A jury convicted Jackson of Count 7, which alleged that he had K.F. touch his penis with her hand, and Count 8, which alleged that he had H.R. touch his penis with her hand, and found him not guilty of the remaining charges. Jackson appeals, arguing that his conviction must be reversed because the jury's verdict was based solely on his uncorroborated confession.
Under former OCGA § 24–3–53, “confessions shall be received with great caution,” and must be corroborated. “Nevertheless, a confession, freely and voluntarily made, is evidence of the highest character, and any corroboration thereof will be sufficient to sustain a conviction.” (Citation and punctuation omitted.) Merritt v. State, 292 Ga. 327, 329(1), 737 S.E.2d 673 (2013). Further, “the corroborating evidence or circumstances need not connect the defendant definitely with the perpetration of the offense. Corroboration in any material particular satisfies the requirements of the law, [and t]he amount of evidence necessary to corroborate a confession is for the jury to decide.” (Citation and punctuation omitted.) Hargrove v. State, 289 Ga.App. 363, 365(1), 657 S.E.2d 282 (2008). Rogers v. State, 290 Ga. 401, 403(1), 721 S.E.2d 864 (2012) (“A confession need be corroborated only by any particular, not every particular.”) (citation and punctuation omitted), disapproved on other grounds, State v. Sims, 296 Ga. 465(2)(a), 769 S.E.2d 62 (2015). When a jury, properly charged, finds that a confession, freely and voluntarily given, “is corroborated, it need not find proof of guilt beyond a reasonable doubt from evidence separate from and wholly independent of the confession, and it instead may consider the confession along with other facts and circumstances independent of and separate from it.” (Citation and punctuation omitted.) Merritt, 292 Ga. at 329–330, 737 S.E.2d 673.

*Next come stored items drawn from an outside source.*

/-! ### Main theorem of the file -/

/-- **A unit normal field along an immersed disc in `Sⁿ⁺¹` which is standard where the disc is.**
Let `φ : ℝⁿ → Sⁿ⁺¹` be a smooth immersion which agrees on an open set `U` with a smooth immersion
`ψ` taking values in the equatorial great sphere `{v₁ = 0}`.  Then there is a smooth unit
vector field `ν : ℝⁿ → ℝⁿ⁺²` along `φ`, orthogonal to `φ y` (tangent to the sphere) and to the
image of the differential of `ι ∘ φ` (normal to the disc), which equals the constant vector `e₁`
on `U`.  Construction: the normalised generalised cross product `⋆(Φ ∧ ∂₁Φ ∧ ⋯ ∧ ∂ₙΦ)`,
`Φ = ι ∘ φ` — a determinant, hence smooth; non-zero because `(Φ, ∂Φ)` are independent; along
`ψ` it is `±e₁` with a sign that is constant on the connected `ℝⁿ`, corrected globally.  (The
triviality of the normal bundle of a hypersurface disc, in the explicit form needed to thicken
the `n`-ball `Δ₁` of Budney–Gabai's Cerf–Palais remark to an `(n+1)`-disc.) [folklore] -/
theorem exists_unitNormal {φ ψ : 𝔼 n → 𝕊 (n + 1)}
    (hφ : ContMDiff 𝓘(ℝ, 𝔼 n) (𝓡 (n + 1)) ∞ φ)
    (hφimm : ∀ y, Injective (mfderiv 𝓘(ℝ, 𝔼 n) (𝓡 (n + 1)) φ y))
    (hψ : ContMDiff 𝓘(ℝ, 𝔼 n) (𝓡 (n + 1)) ∞ ψ)
    (hψimm : ∀ y, Injective (mfderiv 𝓘(ℝ, 𝔼 n) (𝓡 (n + 1)) ψ y))
    (hψE : ∀ y, (ψ y : 𝔼 (n + 1 + 1)) 1 = 0) {U : Set (𝔼 n)} (hU : IsOpen U)
    (hφψ : ∀ y ∈ U, φ y = ψ y) :
    ∃ ν : 𝔼 n → 𝔼 (n + 1 + 1), ContDiff ℝ ∞ ν ∧ (∀ y, ‖ν y‖ = 1) ∧
      (∀ y, ⟪ν y, (φ y : 𝔼 (n + 1 + 1))⟫ = 0) ∧
      (∀ y ξ, ⟪ν y, fderiv ℝ (fun y ↦ (φ y : 𝔼 (n + 1 + 1))) y ξ⟫ = 0) ∧
      (∀ y ∈ U, ν y = EuclideanSpace.single (1 : Fin (n + 1 + 1)) (1 : ℝ)) := by
  set Φ : 𝔼 n → 𝔼 (n + 1 + 1) := fun y ↦ (φ y : 𝔼 (n + 1 + 1)) with hΦdef
  set Ψ : 𝔼 n → 𝔼 (n + 1 + 1) := fun y ↦ (ψ y : 𝔼 (n + 1 + 1)) with hΨdef
  have hΦs : ContDiff ℝ ∞ Φ := contMDiff_iff_contDiff.1 ((contMDiff_coe_sphere (m := ∞)).comp hφ)
  have hΨs : ContDiff ℝ ∞ Ψ := contMDiff_iff_contDiff.1 ((contMDiff_coe_sphere (m := ∞)).comp hψ)
  have hneΦ : ∀ y, crossVec Φ y ≠ 0 := fun y ↦
    crossVec_ne_zero y (linearIndependent_cons_fderiv hφ (hφimm y))
  have hneΨ : ∀ y, crossVec Ψ y ≠ 0 := fun y ↦
    crossVec_ne_zero y (linearIndependent_cons_fderiv hψ (hψimm y))
  -- along `ψ` the cross product is `c y • e₁` with `c` of constant sign
  set c : 𝔼 n → ℝ := fun y ↦ crossVec Ψ y 1 with hcdef
  have hcΨ : ∀ y, crossVec Ψ y = c y • EuclideanSpace.single (1 : Fin (n + 1 + 1)) (1 : ℝ) :=
    fun y ↦ crossVec_eq_smul_single ((hΨs.differentiable (by simp)) y) hψE
  have hc0 : ∀ y, c y ≠ 0 := fun y h ↦ hneΨ y (by rw [hcΨ y, h, zero_smul])
  have hcc : Continuous c :=
    ((contDiff_euclidean.1 (contDiff_crossVec hΨs)) 1).continuous
  obtain ⟨σ, hσ1, hσc⟩ : ∃ σ : ℝ, |σ| = 1 ∧ ∀ y, 0 < σ * c y := by
    rcases forall_pos_or_forall_neg hcc hc0 with h | h
    · exact ⟨1, by simp, fun y ↦ by simpa using h y⟩
    · exact ⟨-1, by simp, fun y ↦ by simpa using h y⟩
  -- the normal field
  refine ⟨fun y ↦ σ • ((‖crossVec Φ y‖)⁻¹ • crossVec Φ y), ?_, ?_, ?_, ?_, ?_⟩
  · have hinv : ContDiff ℝ ∞ (fun y ↦ (‖crossVec Φ y‖)⁻¹) := by
      rw [contDiff_iff_contDiffAt]
      intro y
      exact ((contDiffAt_norm ℝ (hneΦ y)).comp y (contDiff_crossVec hΦs).contDiffAt).inv
        (norm_ne_zero_iff.2 (hneΦ y))
    exact (contDiff_const (c := σ)).smul (hinv.smul (contDiff_crossVec hΦs))
  · intro y
    rw [norm_smul, norm_smul, norm_inv, norm_norm, inv_mul_cancel₀ (norm_ne_zero_iff.2 (hneΦ y)),
      Real.norm_eq_abs, hσ1, one_mul]
  · intro y
    rw [real_inner_smul_left, real_inner_smul_left, inner_crossVec_self, mul_zero, mul_zero]
  · intro y ξ
    rw [real_inner_smul_left, real_inner_smul_left, inner_crossVec_fderiv, mul_zero, mul_zero]
  · intro y hy
    -- locality: `Φ = Ψ` near `y`
    have hev : Φ =ᶠ[𝓝 y] Ψ := by
      filter_upwards [hU.mem_nhds hy] with y' hy'
      exact congrArg Subtype.val (hφψ y' hy')
    have hcong : crossVec Φ y = crossVec Ψ y :=
      crossVec_congr y (congrArg Subtype.val (hφψ y hy)) hev.fderiv_eq
    have hnorm : ‖crossVec Ψ y‖ = |c y| := by
      rw [hcΨ y, norm_smul, Real.norm_eq_abs]
      simp
    show σ • ((‖crossVec Φ y‖)⁻¹ • crossVec Φ y) = EuclideanSpace.single 1 1
    rw [hcong, hnorm, hcΨ y, smul_smul, smul_smul]
    have h1 : |c y| = σ * c y := by
      have h2 : |σ * c y| = σ * c y := abs_of_pos (hσc y)
      rw [abs_mul, hσ1, one_mul] at h2
      exact h2
    have hne : σ * c y ≠ 0 := (hσc y).ne'
    have key : σ * |c y|⁻¹ * c y = 1 := by
      rw [h1]
      have h3 : σ * (σ * c y)⁻¹ * c y = (σ * c y) * (σ * c y)⁻¹ := by ring
      rw [h3, mul_inv_cancel₀ hne]
    rw [key, one_smul]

This case was tried in August 2012, and thus the new Evidence Code does not apply. See Ga. L. 2011, pp. 99, 214 § 101. And in any event, the provision of former OCGA § 24–3–53 was carried over without substantial change to the new Evidence Code, where it may be found at OCGA § 24–8–823.
--------
In this case, Jackson's confession was sufficiently corroborated by the evidence showing that Jackson engaged in a series of text messages with the teenage victims beginning late on the night of February 22, 2010, which continued into the early morning hours of February 23, 2010, and culminated in Jackson arriving at the house where K.F. and H.R. were staying between 1:00 and 1:30 a.m. Jackson and the victims talked a short while in the living room, and then he and K.F. went into a bedroom together and engaged in sexual activity. Jackson then left that bedroom and went into another bedroom with H.R., and engaged in sexual activity with her until he ejaculated.

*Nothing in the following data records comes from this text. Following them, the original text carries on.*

/-- **A divisible line has generators of every order.** In a `p`-primary group `D`, a `p`-divisible
subgroup `S` with `#(S ∩ D[p]) = p` contains, for every `k`, an element `P` of order exactly `p^k`
such that every `Q ∈ S` with `p^k Q = 0` is a natural multiple of `P` (`S ≅ ℚ_p/ℤ_p`; `P` = a
`(k−1)`-fold `p`-th root of a non-zero `p`-torsion element). [folklore] -/
theorem exists_generator_of_pDivisible_of_natCard (hD : ∀ d : D, ∃ k : ℕ, p ^ k • d = 0)
    (hdiv : ∀ s ∈ S, ∃ s' ∈ S, p • s' = s) (hcard : Nat.card ↥(S ⊓ D[(p : ℤ)]) = p) (k : ℕ) :
    ∃ P ∈ S, addOrderOf P = p ^ k ∧ ∀ Q ∈ S, p ^ k • Q = 0 → ∃ j : ℕ, Q = j • P := by
  suffices h : ∃ P ∈ S, addOrderOf P = p ^ k by
    obtain ⟨P, hPS, hPord⟩ := h
    exact ⟨P, hPS, hPord, fun Q hQS hQ ↦ exists_nsmul_eq_of_addOrderOf_eq p S hcard k hPS hPord hQS hQ⟩
  rcases k with _ | k
  · exact ⟨0, S.zero_mem, by rw [pow_zero, addOrderOf_zero]⟩
  -- a non-zero `p`-torsion element `t₀ ∈ S`
  set K : AddSubgroup D := S ⊓ D[(p : ℤ)] with hK
  haveI : Finite ↥K := Nat.finite_of_card_ne_zero (by rw [hcard]; exact hp.out.ne_zero)
  have hKne : K ≠ ⊥ := (AddSubgroup.one_lt_card_iff_ne_bot K).mp (by rw [hcard]; exact hp.out.one_lt)
  obtain ⟨x₀, hx₀⟩ := (AddSubgroup.ne_bot_iff_exists_ne_zero).mp hKne
  have ht₀S : (x₀ : D) ∈ S := (AddSubgroup.mem_inf.1 x₀.2).1
  have ht₀p : p • (x₀ : D) = 0 := AddSubgroup.torsionBy.nsmul_iff.mp (AddSubgroup.mem_inf.1 x₀.2).2
  have ht₀ : (x₀ : D) ≠ 0 := fun h ↦ hx₀ (Subtype.ext h)
  -- divide `k` times by `p` inside `S`
  obtain ⟨P, hPS, hP⟩ := forall_exists_nsmul_eq_of_pDivisible p hD S hdiv
    (pow_ne_zero k hp.out.ne_zero) (x₀ : D) ht₀S
  refine ⟨P, hPS, addOrderOf_eq_prime_pow (by rw [hP]; exact ht₀) ?_⟩
  rw [pow_succ', mul_nsmul', hP]
  exact ht₀p

end Generic

/-! ## §2. The inertia scalar on a ramified ordinary line, from the Weil pairing alone -/

section Scalar

variable {W : WeierstrassCurve ℚ} [W.IsElliptic] {p : ℕ} [hp : Fact p.Prime]
  {v : HeightOneSpectrum (𝓞 ℚ)}

/-- `1 + p`, and its powers, are `p`-adic units. [folklore] -/
theorem isUnit_natCast_one_add_pow (n : ℕ) : IsUnit ((((1 + p) ^ n : ℕ)) : ℤ_[p]) := by
  rw [PadicInt.isUnit_iff]
  refine le_antisymm (PadicInt.norm_le_one _) (not_lt.mp fun hlt ↦ ?_)
  have hlt' : ‖((((1 + p) ^ n : ℕ) : ℤ) : ℤ_[p])‖ < 1 := by exact_mod_cast hlt
  have hdvd : (p : ℤ) ∣ (((1 + p) ^ n : ℕ) : ℤ) := (PadicInt.norm_int_lt_one_iff_dvd _).mp hlt'
  have hdvd' : p ∣ (1 + p) ^ n := by exact_mod_cast hdvd
  have h1 : p ∣ 1 + p := hp.out.dvd_of_dvd_pow hdvd'
  exact hp.out.ne_one (Nat.dvd_one.mp ((Nat.dvd_add_right (dvd_refl p)).mp (by rwa [add_comm] at h1)))

end Scalar

end Summit.BirchSwinnertonDyer.Rank1Residual.Additive.RamifiedOrdinaryLineUniqueModelFree

namespace Literature.NumberTheory.EllipticCurves.EmertonPollackWeston2006.IsRamifiedOrdinaryLine

open Summit.BirchSwinnertonDyer.Rank1Residual.Additive.RamifiedOrdinaryLineUniqueModelFree

variable {W : WeierstrassCurve ℚ} [W.IsElliptic] {p : ℕ} [hp : Fact p.Prime]
  {v : HeightOneSpectrum (𝓞 ℚ)}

Despite this evidence, Jackson argues his confession was not sufficiently corroborated because neither victim testified that she touched his penis and K.F. specifically denied this conduct took place. However, as we have explained on numerous occasions, “it is the role of the jury to resolve conflicts in the evidence and to determine the credibility of witnesses, and the resolution of such conflicts adversely to the defendant does not render the evidence insufficient.” (Citation and punctuation omitted). Merritt, 292 Ga. at 330(1), 737 S.E.2d 673. In this case, Jackson's statement to police and his trial testimony were sufficiently corroborated in numerous particulars, and the evidence presented at trial was sufficient under the standard of Jackson v. Virginia, 443 U.S. 307, 99 S.Ct. 2781, 61 L.Ed.2d 560 (1979). Smith v. State, 295 Ga. 283, 287(1)(b)(ii), 759 S.E.2d 520 (2014) ; Merritt, 292 Ga. at 330(1), 737 S.E.2d 673 ; Hargrove, 289 Ga.App. at 366(1), 657 S.E.2d 282.
Judgment affirmed.
PHIPPS, C.J., and ELLINGTON, P.J., concur.